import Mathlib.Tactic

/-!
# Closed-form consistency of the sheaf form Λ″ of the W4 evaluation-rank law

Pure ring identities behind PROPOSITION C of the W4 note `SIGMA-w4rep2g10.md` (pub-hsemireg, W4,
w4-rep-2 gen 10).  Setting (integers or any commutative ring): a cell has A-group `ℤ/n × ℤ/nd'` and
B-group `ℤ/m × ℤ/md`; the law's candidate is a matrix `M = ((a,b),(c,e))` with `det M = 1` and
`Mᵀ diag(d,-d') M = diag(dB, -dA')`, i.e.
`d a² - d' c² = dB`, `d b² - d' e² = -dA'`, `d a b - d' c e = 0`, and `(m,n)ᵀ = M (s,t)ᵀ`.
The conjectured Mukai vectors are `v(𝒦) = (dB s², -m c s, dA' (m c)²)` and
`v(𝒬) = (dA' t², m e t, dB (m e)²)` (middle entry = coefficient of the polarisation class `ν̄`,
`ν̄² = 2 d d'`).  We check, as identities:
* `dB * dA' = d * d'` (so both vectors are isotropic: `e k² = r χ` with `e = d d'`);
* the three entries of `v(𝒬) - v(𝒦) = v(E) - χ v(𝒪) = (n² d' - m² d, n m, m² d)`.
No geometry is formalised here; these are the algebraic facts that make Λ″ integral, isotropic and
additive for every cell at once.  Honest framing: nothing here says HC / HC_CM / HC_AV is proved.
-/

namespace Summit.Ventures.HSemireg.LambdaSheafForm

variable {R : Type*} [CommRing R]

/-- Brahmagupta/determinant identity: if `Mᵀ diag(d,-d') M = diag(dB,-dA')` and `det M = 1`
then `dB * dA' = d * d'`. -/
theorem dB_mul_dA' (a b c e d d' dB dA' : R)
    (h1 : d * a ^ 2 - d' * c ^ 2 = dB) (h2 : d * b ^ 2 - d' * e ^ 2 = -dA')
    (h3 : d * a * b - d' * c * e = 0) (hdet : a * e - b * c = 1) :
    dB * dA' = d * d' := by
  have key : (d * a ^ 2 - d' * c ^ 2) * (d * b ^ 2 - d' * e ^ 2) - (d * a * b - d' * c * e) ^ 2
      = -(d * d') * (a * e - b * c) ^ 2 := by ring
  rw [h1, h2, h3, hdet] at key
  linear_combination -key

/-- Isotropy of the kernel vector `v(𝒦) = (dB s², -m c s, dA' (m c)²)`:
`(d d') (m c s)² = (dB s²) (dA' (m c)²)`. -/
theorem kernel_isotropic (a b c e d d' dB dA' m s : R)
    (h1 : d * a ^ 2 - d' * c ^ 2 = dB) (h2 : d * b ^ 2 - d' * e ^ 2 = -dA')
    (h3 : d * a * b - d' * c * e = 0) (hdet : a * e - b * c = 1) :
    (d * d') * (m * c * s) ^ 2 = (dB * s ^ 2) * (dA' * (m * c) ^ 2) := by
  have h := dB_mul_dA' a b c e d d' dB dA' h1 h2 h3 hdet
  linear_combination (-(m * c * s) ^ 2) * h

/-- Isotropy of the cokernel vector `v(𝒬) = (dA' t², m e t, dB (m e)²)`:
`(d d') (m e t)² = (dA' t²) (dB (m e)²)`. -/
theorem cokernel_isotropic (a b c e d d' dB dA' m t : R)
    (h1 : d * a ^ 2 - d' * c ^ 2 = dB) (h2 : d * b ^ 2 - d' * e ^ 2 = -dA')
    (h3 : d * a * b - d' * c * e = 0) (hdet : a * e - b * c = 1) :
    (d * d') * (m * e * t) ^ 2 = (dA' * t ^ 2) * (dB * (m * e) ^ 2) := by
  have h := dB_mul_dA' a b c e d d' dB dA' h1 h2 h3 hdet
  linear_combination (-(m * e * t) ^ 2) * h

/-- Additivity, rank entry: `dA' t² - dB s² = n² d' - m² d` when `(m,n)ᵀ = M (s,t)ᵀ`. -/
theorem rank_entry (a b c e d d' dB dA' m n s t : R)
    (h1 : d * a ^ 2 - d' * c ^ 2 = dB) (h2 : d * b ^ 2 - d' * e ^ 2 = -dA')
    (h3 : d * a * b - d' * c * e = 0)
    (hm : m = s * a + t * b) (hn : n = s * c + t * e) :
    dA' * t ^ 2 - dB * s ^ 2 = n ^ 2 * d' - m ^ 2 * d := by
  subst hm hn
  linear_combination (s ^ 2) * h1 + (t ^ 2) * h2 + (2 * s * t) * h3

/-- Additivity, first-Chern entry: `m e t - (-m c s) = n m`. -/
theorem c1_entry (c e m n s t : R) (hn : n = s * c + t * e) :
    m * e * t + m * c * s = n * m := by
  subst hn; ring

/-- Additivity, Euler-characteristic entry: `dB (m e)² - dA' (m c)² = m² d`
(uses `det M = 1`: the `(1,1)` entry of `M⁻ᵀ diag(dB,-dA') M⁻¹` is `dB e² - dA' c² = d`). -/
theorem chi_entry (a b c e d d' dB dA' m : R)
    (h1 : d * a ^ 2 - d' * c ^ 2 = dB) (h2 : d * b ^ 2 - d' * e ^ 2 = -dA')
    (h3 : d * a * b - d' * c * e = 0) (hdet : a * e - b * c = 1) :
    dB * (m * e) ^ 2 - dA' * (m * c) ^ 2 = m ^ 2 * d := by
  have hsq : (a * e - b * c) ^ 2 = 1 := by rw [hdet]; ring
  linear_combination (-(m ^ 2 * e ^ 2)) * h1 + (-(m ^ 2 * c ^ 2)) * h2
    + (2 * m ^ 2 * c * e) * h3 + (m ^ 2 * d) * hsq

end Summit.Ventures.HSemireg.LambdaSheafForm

* **Exercise goal**
Search the material above for lines containing the string "Isotropy", then pull them out.

* **Answer section**
/-- Isotropy of the kernel vector `v(𝒦) = (dB s², -m c s, dA' (m c)²)`:
/-- Isotropy of the cokernel vector `v(𝒬) = (dA' t², m e t, dB (m e)²)`:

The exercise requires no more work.